Will FY27 be better than ‘black swan’ FY26 for markets? Here’s what Motilal Oswal says


Indian stock markets saw a sharp decline in the financial year 2026, underperforming global peers. However, the near “black swan” FY26 has now set a strong base for FY27, which began on April 1, according to Motilal Oswal Financial Services.

The domestic brokerage noted that FY26 was a near six-sigma year, marked by major geo-economic and geopolitical events that led to extreme volatility in equity markets and heightened economic uncertainty.

“After a long period of outperformance, the Indian equity market was among the worst-performing major markets in FY26,” it said.

Notably, this came despite an improvement in the earnings revision trajectory from what Motilal called the “depressing lows” of FY25, along with a generally better setup for corporate earnings.

“For a major part of FY26, sentiment in Indian equities was driven more by global headwinds, often overlooking the undercurrents of improving domestic trends in corporate earnings. These trends are likely to benefit from stimulative policy reforms on both the fiscal and monetary fronts,” the brokerage said.

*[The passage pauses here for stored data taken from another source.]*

/-!
# `Balaban1983to89.Beta.OddMoments` — the PARITY-ODD part of the zero-momentum jet of a vacuum-polarization kernel
# vanishes: TWO independent printed routes (the Ward identity (5.9); the reflection covariance (5.7)), kernel-checked
# for ANY lattice kernel carrying those printed properties (β sub-cell, row an1 gen 10, node BETA-an1-g10-ODD-MOMENTS;
# the cell's answer to the certified-numerics referee's question R-cap-24 (b))

HONEST FRAMING (cell `pub-balaban`, verbatim rule, page 1 of everything the β sub-cell writes): discharging `BetaPertH`
makes Bałaban's UV stability UNCONDITIONAL — a real constructive-QFT result; it is NOT the continuum limit and NOT the
Clay problem.  THIS MODULE DISCHARGES NOTHING of the series and asserts NOTHING about Bałaban's polarization tensor
`Π_{j+1,μν}`: exactly as in the host module `Beta.PolarizationSign` (row an2 / pv09), every printed property enters as a
PREDICATE on an abstract kernel `P : B12Beta.Kernel d` (`WardTransversal`, `AxisReflectionCovariant`, `IndexSymmetric`,
`MomentSummable` — reused BY NAME, not restated) and is used only as a HYPOTHESIS; the conclusions are `[folklore]`
re-indexing / summation-by-parts identities on `ℤ^d`.  ABSOLUTE RULE respected: no internally-minted statement is cited
as a fact; the certified-numerics lanes' engines (cap1/cap2) are NOT audited here — this file only settles which of their
symmetry checks are theorems of the OBJECT.  Value = kernel certificate of an elementary structural fact + a precise
dictionary for the numerics referee, NOT summit progress.

CITATION HEADER (lean-in-tree rule 2026-08-18; CONTEXT ONLY).  T. Bałaban, *Renormalization group approach to lattice
gauge field theories. I. Generation of effective actions in a small field approximation and a coupling constant
renormalization in four dimensions*, Commun. Math. Phys. **109**, 249–301 (1987) [Balaban1987RG1] (cell paper B12; held
`paper:balaban1987-cmp109-rg-i-small-field`; journal page = PDF page + 248).  The four printed properties of the scale-`j`
polarization kernel on p. 293 — (5.7) reflection covariance «Π_{μν}(εx − ((1−ε_μ)/2)e_μ, εy − ((1−ε_ν)/2)e_ν) =
ε_μ ε_ν Π_{μν}(x, y)», (5.8) «Π_{μν}(x, y) = Π_{μν}(x − y), Π_{μν}(x) = Π_{νμ}(−x)», (5.9) «Σ_μ ∂*_μ Π_{μν}(x − y) =
Σ_ν ∂_ν Π_{μν}(x − y) = 0» (gauge invariance, (4.15)), (5.10) exponential decay — are quoted and typed in
`Beta.PolarizationSign` (its citation header; renders p045-x2); p. 264 (1.20)–(1.22) (`B12Beta`): the one-loop coefficient is
the mixed SECOND moment `β_{j+1} = Σ_x Π_{j+1,μν}(x) x_μ x_ν = −(∂²/∂p₁∂p₂)Π̃_{j+1,12}(0)`, (5.11) «Π_{μν}(p) = Σ_x e^{−ip·x}
Π_{μν}(x)».  Nothing else of the paper is used; nothing of it is asserted.

THE QUESTION (cell records: certified-numerics referee REPORT #8, `HOME/b2b-balaban-beta-cap-ref/REFEREE-beta-cap.md`
§44–§48, R-cap-24; lead BETA-SPEC v1.9zx §7.35 (e)).  Two code-disjoint engines evaluate the one-loop form factor of the
(0.4)/(1.22) object over the truncated ring `𝔽[p₁,p₂]/(p₁²,p₂²)` («p-jet», CAP-KERNEL.md (S3)): with sources of
polarisation `1` (momentum `+p`) and `2` (momentum `−p`) the `st`-part is `F(p) = Σ_z Π_{12}(z) e^{ip·z}`, so its ring
components are `[st·1] = Σ_z Π_{12}(z)` (ZEROTH MOMENT), `[st·p_α] = i·Σ_z z_α Π_{12}(z)`, `α ∈ {1,2}` (FIRST MOMENTS —
the «parity-odd components»), `[st·p₁p₂] = −Σ_z z₁z₂ Π_{12}(z) = −β`.  Both engines find the odd components `= 0` for
`U(1)` and `≠ 0` (purely imaginary, e.g. `±4.26·10⁻³ i`) for `SU(2)`; R-cap-24 (b) asks the derivation owners whether
«`[st p_μ] = 0`» is a THEOREM of the object («which Ward identity») or a heuristic.

THE ANSWER, KERNEL HALF (this file; the located prose half is `HOME/BETA/AN1.md` §24).  THEOREM — by two INDEPENDENT
printed routes, for every kernel `P : B12Beta.Kernel d` (any `d`, any gauge group: colour enters only through (1.21)):
* §1 REFLECTION ROUTE — (5.7)+(5.8) ALONE, no Ward identity, no summability (pure re-indexing by the bijections
  `z ↦ εz`, `z ↦ εz ∓ e_α` of `ℤ^d`): `firstMoment_eq_zero_of_reflectionCovariant` — EVERY first moment
  `Σ_z P_{μν}(z) z_γ` of EVERY channel vanishes (`μ, ν, γ` arbitrary); `zerothMoment_eq_zero_of_reflectionCovariant` — the
  zeroth moment of every OFF-diagonal channel vanishes.  Mechanism: reflecting the axis of the LEFT index flips the sign of
  `P_{μν}` (`μ ≠ ν`) and preserves `z_γ` for `γ ≠ μ`; reflecting the axis of the RIGHT index does the same for `γ ≠ ν`;
  reflecting an axis carried by both or neither index preserves `P_{μν}` and flips `z_γ` for `γ` = that axis.  (The host's
  `PolarizationSign.first_moment_eq_zero` is the instance `γ = ν`, `μ ≠ ν`.)
* §2 WARD ROUTE — (5.9)+(5.8) + summable moments, no reflections (summation by parts = the host's `ward_pairing` tested
  against the quadratic weights `z_α²` and `z_α z_β`): `firstMoment_left_eq_zero_of_ward` — `Σ_z P_{μν}(z) z_μ = 0` (the
  first moment ALONG THE LEFT INDEX); `firstMoment_right_eq_zero_of_ward` — `Σ_z P_{μν}(z) z_ν = 0` (along the right index,
  via (5.8)); `firstMoment_ward_antisymm` — for `α ≠ β`, `Σ_z P_{αν}(z) z_β = −Σ_z P_{βν}(z) z_α`: the Ward identity leaves
  exactly a residue antisymmetric under (weight direction ↔ left index) — for `d ≥ 3` the OUT-OF-PLANE odd moments
  `Σ_z P_{12}(z) z_γ`, `γ ∉ {1,2}`, are NOT killed by gauge invariance alone (they are by §1).  Zeroth moments:
  the host's `tsum_eq_zero_of_ward`.
* §3 THE RING DICTIONARY — `oddJet_eq_zero_of_ward` / `oddJet_eq_zero_of_reflectionCovariant`: the three parity-odd ring
  components of the `(μ,ν)` channel in the `(p_μ,p_ν)` plane, `(Σ_z P_{μν}(z), Σ_z P_{μν}(z) z_μ, Σ_z P_{μν}(z) z_ν)`, are
  `(0,0,0)` under EITHER route; and, for a FINITELY supported (complex) kernel, `hasDerivAt_lineSymbol_zero`: the derivative
  at `t = 0` of `t ↦ Σ_{z∈S} c(z) e^{i t ⟨v,z⟩}` is `i·Σ_{z∈S} c(z)⟨v,z⟩` — the `[p_γ]` ring coefficient IS `i ×` the first
  moment along `e_γ` (the infinite-support version under `MomentSummable` is the host lane's `Beta.MomentSymbol` technique and
  is not repeated).

WHAT THIS SAYS ABOUT THE ENGINES' OBJECT (recorded in AN1.md §24; NOT formalised — it concerns the numerics lanes' grid
regularisation, not a printed object).  The engines' `F_n(p)` puts the loop momentum on the `(2π/n)ℤ⁴` grid and treats `p`
formally (off-grid).  (i) The WARD route does NOT transfer to `F_n`: background gauge invariance of the `n`-periodic
fluctuation integral holds for `n`-periodic gauge parameters only, so `WardTransversal` of the grid object can fail off-grid by
an aliasing-size amount (→ 0 as `n → ∞`, where (5.9) holds).  (ii) The REFLECTION route DOES transfer whenever the engine's
construction is axis-reflection covariant about a block centre (`L` odd with centred blocks — the printed parity/centring,
p. 251 «L is an odd, positive integer >11», p. 252 (0.3); the argument uses only oddness + centring, print moreover takes
`L > 11` — and reflection-symmetric cell/representative conventions): §1 then gives
`[st·1] = [st p₁] = [st p₂] = 0` EXACTLY at every `n`, so a nonzero `SU(2)` odd component at `L = 3` detects a reflection
NON-covariance of that sector's conventions (or a defect), whereas at `L = 2` («corner proxy», not a printed scheme) nonzero
odd components are expected and are informative only if they fail to decay in `n`.  (iii) `U(1)` being clean is STRUCTURAL:
with no charged mode the background momentum never enters a loop propagator, `F_n = F_∞`, and §2 applies exactly — it is not
evidence about the non-abelian bubble code path.  (iv) On a finite TORUS with symmetric representatives neither route is exact
for an off-diagonal channel (constant modes are not pure gauge; the shift `∓e_α` of (5.7) leaves the representative box):
torus odd moments of `Π_{12}` are exponentially small, not zero; the diagonal-channel and out-of-plane statements of §1 with no
shift survive exactly.

NOT CLAIMED: anything about Bałaban's `Π` (the predicates are hypotheses); any value or sign of `β`; any audit of the engines'
code; anything about the wall's binders (D1)/(D4)/(D5), about `k`-uniformity or about `BetaPertH`.  Companion prose:
`HOME/BETA/AN1.md` v1.22 §24; journal CLAIM BETA-an1-g10-ODD-MOMENTS 2026-08-19T09:22:14Z; GAPS C-an1-43.
-/

namespace Literature.MathematicalPhysics.QuantumFieldTheory.Balaban1983to89.Beta.OddMoments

Motilal attributed the underperformance of Indian equities to multiple factors, including better growth visibility in other markets, a compelling valuation differential in favour of other emerging markets, and improving prospects in countries such as South Korea, Taiwan, Brazil, South Africa and Thailand, driven by an AI-led boom or rising commodity prices. It also cited India’s conspicuous absence in the global AI ‘gold rush’ and a perceived decline in geopolitical leverage following a brief kinetic conflict with Pakistan.

The tale of two investors
FY26 also saw a sharp divergence between DII and FII flows. Domestic institutional investors remained the largest buyers, purchasing stocks worth $96 billion, while FII outflows surged to a multi-year high of $20 billion. This was accompanied by a sharp depreciation in the rupee.Motilal noted a shift from the earlier trend where markets did not react significantly to FII behaviour. “This pattern break suggests markets may now respond more sensitively to FII flows going forward. However, the reaction could be asymmetric, with any moderation in FII outflows likely to be viewed positively, signalling improving confidence in India relative to other emerging markets,” it said.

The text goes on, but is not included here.